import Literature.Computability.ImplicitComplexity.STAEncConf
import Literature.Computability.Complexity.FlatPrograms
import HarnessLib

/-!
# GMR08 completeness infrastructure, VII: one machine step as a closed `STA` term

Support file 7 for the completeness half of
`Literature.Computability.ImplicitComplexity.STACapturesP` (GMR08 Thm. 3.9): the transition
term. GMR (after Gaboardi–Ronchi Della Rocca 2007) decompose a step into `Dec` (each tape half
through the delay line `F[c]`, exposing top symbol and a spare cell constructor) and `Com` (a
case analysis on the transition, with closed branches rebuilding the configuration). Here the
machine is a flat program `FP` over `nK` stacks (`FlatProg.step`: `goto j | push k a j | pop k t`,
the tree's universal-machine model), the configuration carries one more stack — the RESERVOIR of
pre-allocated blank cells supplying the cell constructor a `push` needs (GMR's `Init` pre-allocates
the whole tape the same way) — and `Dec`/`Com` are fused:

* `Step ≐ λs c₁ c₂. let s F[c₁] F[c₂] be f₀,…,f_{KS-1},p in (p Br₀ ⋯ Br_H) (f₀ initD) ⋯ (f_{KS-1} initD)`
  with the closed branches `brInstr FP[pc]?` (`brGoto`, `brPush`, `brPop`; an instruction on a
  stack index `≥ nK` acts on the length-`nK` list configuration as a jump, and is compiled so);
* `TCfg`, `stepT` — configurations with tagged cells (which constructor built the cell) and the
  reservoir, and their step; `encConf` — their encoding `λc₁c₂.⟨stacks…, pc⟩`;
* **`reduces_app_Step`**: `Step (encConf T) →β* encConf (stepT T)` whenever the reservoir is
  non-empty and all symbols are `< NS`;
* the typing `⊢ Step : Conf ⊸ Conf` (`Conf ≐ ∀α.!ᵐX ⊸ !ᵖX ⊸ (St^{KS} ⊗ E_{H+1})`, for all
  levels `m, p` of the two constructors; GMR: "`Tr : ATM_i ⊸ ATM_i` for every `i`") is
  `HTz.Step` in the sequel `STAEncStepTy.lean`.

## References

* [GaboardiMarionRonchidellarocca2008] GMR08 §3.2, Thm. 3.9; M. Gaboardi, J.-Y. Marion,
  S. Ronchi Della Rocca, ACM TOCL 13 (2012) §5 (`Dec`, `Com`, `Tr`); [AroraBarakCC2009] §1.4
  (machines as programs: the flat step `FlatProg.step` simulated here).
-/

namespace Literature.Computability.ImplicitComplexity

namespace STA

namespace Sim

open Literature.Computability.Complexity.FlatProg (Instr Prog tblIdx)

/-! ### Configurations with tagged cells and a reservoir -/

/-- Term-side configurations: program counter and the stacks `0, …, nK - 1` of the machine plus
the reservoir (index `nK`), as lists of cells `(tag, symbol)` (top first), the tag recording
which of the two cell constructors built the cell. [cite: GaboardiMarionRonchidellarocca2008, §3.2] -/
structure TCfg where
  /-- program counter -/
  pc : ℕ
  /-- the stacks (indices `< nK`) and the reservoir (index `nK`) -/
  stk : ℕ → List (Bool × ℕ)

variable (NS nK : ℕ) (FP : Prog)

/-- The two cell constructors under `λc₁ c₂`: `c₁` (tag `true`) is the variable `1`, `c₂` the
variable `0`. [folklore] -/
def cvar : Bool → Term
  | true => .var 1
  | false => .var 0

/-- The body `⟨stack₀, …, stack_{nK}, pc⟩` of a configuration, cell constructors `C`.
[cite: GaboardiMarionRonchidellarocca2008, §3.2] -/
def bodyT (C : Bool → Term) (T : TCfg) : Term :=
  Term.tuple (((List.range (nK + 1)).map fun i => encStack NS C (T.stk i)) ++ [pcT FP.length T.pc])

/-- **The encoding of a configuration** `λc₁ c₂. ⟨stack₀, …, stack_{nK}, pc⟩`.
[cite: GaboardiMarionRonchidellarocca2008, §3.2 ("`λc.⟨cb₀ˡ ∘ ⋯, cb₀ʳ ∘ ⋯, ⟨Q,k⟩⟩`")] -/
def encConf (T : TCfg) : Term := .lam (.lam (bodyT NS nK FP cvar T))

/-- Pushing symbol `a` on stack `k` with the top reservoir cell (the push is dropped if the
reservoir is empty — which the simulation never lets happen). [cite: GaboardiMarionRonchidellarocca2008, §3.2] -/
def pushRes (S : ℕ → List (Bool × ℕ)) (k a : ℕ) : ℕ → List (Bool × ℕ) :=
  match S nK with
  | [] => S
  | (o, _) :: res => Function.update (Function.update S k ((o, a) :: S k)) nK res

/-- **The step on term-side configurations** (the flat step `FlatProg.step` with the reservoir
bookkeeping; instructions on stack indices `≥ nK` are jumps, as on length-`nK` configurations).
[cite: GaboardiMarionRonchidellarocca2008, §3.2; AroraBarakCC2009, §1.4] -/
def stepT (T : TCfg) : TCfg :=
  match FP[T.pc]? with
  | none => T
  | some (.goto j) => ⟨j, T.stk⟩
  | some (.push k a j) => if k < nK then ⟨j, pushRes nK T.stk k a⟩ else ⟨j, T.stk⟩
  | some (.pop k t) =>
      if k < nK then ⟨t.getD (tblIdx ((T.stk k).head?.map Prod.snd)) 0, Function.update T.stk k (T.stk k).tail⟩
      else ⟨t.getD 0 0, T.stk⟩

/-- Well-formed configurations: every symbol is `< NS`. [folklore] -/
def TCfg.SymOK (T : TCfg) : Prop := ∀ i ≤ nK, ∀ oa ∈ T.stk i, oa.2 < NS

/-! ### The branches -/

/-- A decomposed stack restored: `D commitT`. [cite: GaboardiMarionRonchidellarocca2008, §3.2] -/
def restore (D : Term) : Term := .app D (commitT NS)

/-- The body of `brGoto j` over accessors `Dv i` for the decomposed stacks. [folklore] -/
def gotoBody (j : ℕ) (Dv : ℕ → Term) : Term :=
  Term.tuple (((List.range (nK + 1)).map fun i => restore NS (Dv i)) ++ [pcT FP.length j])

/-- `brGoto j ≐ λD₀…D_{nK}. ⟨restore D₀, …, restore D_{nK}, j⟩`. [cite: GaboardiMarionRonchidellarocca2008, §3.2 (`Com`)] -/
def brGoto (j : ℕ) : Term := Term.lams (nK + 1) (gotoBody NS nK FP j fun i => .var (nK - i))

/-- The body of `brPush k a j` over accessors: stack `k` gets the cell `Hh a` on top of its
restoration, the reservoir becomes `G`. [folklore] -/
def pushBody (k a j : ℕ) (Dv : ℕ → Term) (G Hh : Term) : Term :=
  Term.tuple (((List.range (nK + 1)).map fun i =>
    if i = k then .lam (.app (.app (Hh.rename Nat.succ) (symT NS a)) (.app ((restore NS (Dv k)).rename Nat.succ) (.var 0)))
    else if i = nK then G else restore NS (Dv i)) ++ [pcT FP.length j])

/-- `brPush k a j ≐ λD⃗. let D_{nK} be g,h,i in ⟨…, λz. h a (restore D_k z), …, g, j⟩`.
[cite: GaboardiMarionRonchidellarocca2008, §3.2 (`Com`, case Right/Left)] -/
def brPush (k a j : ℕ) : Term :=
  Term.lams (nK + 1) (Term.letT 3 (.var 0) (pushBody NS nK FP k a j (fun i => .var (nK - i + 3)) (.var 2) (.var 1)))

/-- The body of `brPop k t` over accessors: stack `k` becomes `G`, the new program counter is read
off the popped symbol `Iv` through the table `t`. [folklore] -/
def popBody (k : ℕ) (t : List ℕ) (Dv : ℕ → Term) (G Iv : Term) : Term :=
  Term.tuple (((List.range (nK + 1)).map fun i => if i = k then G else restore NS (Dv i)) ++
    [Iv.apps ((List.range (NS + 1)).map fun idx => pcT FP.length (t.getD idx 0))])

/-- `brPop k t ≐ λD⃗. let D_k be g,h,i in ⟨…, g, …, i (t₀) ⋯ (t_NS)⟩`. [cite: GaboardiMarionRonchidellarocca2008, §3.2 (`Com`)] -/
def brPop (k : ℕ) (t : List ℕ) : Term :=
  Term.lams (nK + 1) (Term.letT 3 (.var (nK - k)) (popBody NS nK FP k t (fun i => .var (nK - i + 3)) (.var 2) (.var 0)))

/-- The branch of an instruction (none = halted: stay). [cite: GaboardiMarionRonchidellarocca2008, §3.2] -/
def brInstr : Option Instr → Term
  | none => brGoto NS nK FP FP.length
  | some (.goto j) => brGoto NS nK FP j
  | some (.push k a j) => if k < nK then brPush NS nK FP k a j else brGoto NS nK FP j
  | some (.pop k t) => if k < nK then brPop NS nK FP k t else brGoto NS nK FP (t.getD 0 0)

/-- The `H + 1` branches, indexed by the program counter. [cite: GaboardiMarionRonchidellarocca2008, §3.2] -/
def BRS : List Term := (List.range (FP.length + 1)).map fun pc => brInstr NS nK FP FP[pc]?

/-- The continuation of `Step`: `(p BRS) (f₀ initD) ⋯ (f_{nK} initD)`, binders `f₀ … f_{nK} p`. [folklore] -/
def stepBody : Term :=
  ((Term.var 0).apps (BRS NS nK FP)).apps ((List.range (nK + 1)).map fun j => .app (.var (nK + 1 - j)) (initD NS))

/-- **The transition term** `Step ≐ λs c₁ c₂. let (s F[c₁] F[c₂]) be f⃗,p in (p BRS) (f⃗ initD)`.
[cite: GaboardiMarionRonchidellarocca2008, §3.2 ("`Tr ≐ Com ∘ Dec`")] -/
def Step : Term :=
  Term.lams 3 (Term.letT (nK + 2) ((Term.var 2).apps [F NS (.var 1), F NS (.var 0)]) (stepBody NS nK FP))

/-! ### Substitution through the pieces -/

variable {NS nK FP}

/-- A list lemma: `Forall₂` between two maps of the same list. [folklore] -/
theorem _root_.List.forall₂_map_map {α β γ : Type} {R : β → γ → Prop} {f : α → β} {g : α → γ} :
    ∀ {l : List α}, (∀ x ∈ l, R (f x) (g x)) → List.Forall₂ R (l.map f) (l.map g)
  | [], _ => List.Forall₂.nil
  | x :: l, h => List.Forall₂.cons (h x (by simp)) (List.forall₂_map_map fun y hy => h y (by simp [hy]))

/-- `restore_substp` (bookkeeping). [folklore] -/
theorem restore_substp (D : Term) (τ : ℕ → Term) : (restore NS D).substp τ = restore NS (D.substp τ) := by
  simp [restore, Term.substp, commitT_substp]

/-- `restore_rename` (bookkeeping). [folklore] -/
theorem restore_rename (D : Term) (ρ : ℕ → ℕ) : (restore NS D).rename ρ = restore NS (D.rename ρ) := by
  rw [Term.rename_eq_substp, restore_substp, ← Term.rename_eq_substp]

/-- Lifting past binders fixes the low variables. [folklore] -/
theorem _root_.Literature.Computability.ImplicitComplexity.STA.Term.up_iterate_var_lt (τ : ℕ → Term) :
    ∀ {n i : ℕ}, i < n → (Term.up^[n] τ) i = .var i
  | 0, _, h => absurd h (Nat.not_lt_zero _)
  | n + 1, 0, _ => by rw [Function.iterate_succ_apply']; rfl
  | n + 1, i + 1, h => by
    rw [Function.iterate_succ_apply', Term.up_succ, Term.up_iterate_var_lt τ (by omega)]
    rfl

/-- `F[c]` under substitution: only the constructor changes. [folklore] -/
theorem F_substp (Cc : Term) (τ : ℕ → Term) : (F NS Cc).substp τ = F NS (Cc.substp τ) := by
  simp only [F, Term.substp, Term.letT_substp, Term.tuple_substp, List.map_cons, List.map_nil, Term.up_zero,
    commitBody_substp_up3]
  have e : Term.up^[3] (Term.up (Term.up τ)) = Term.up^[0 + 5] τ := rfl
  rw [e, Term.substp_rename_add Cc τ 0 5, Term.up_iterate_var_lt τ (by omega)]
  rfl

|---|

**What to produce**
Give the number of lines in this material that include the string "Bool", with no other text.

**Exercise output**
4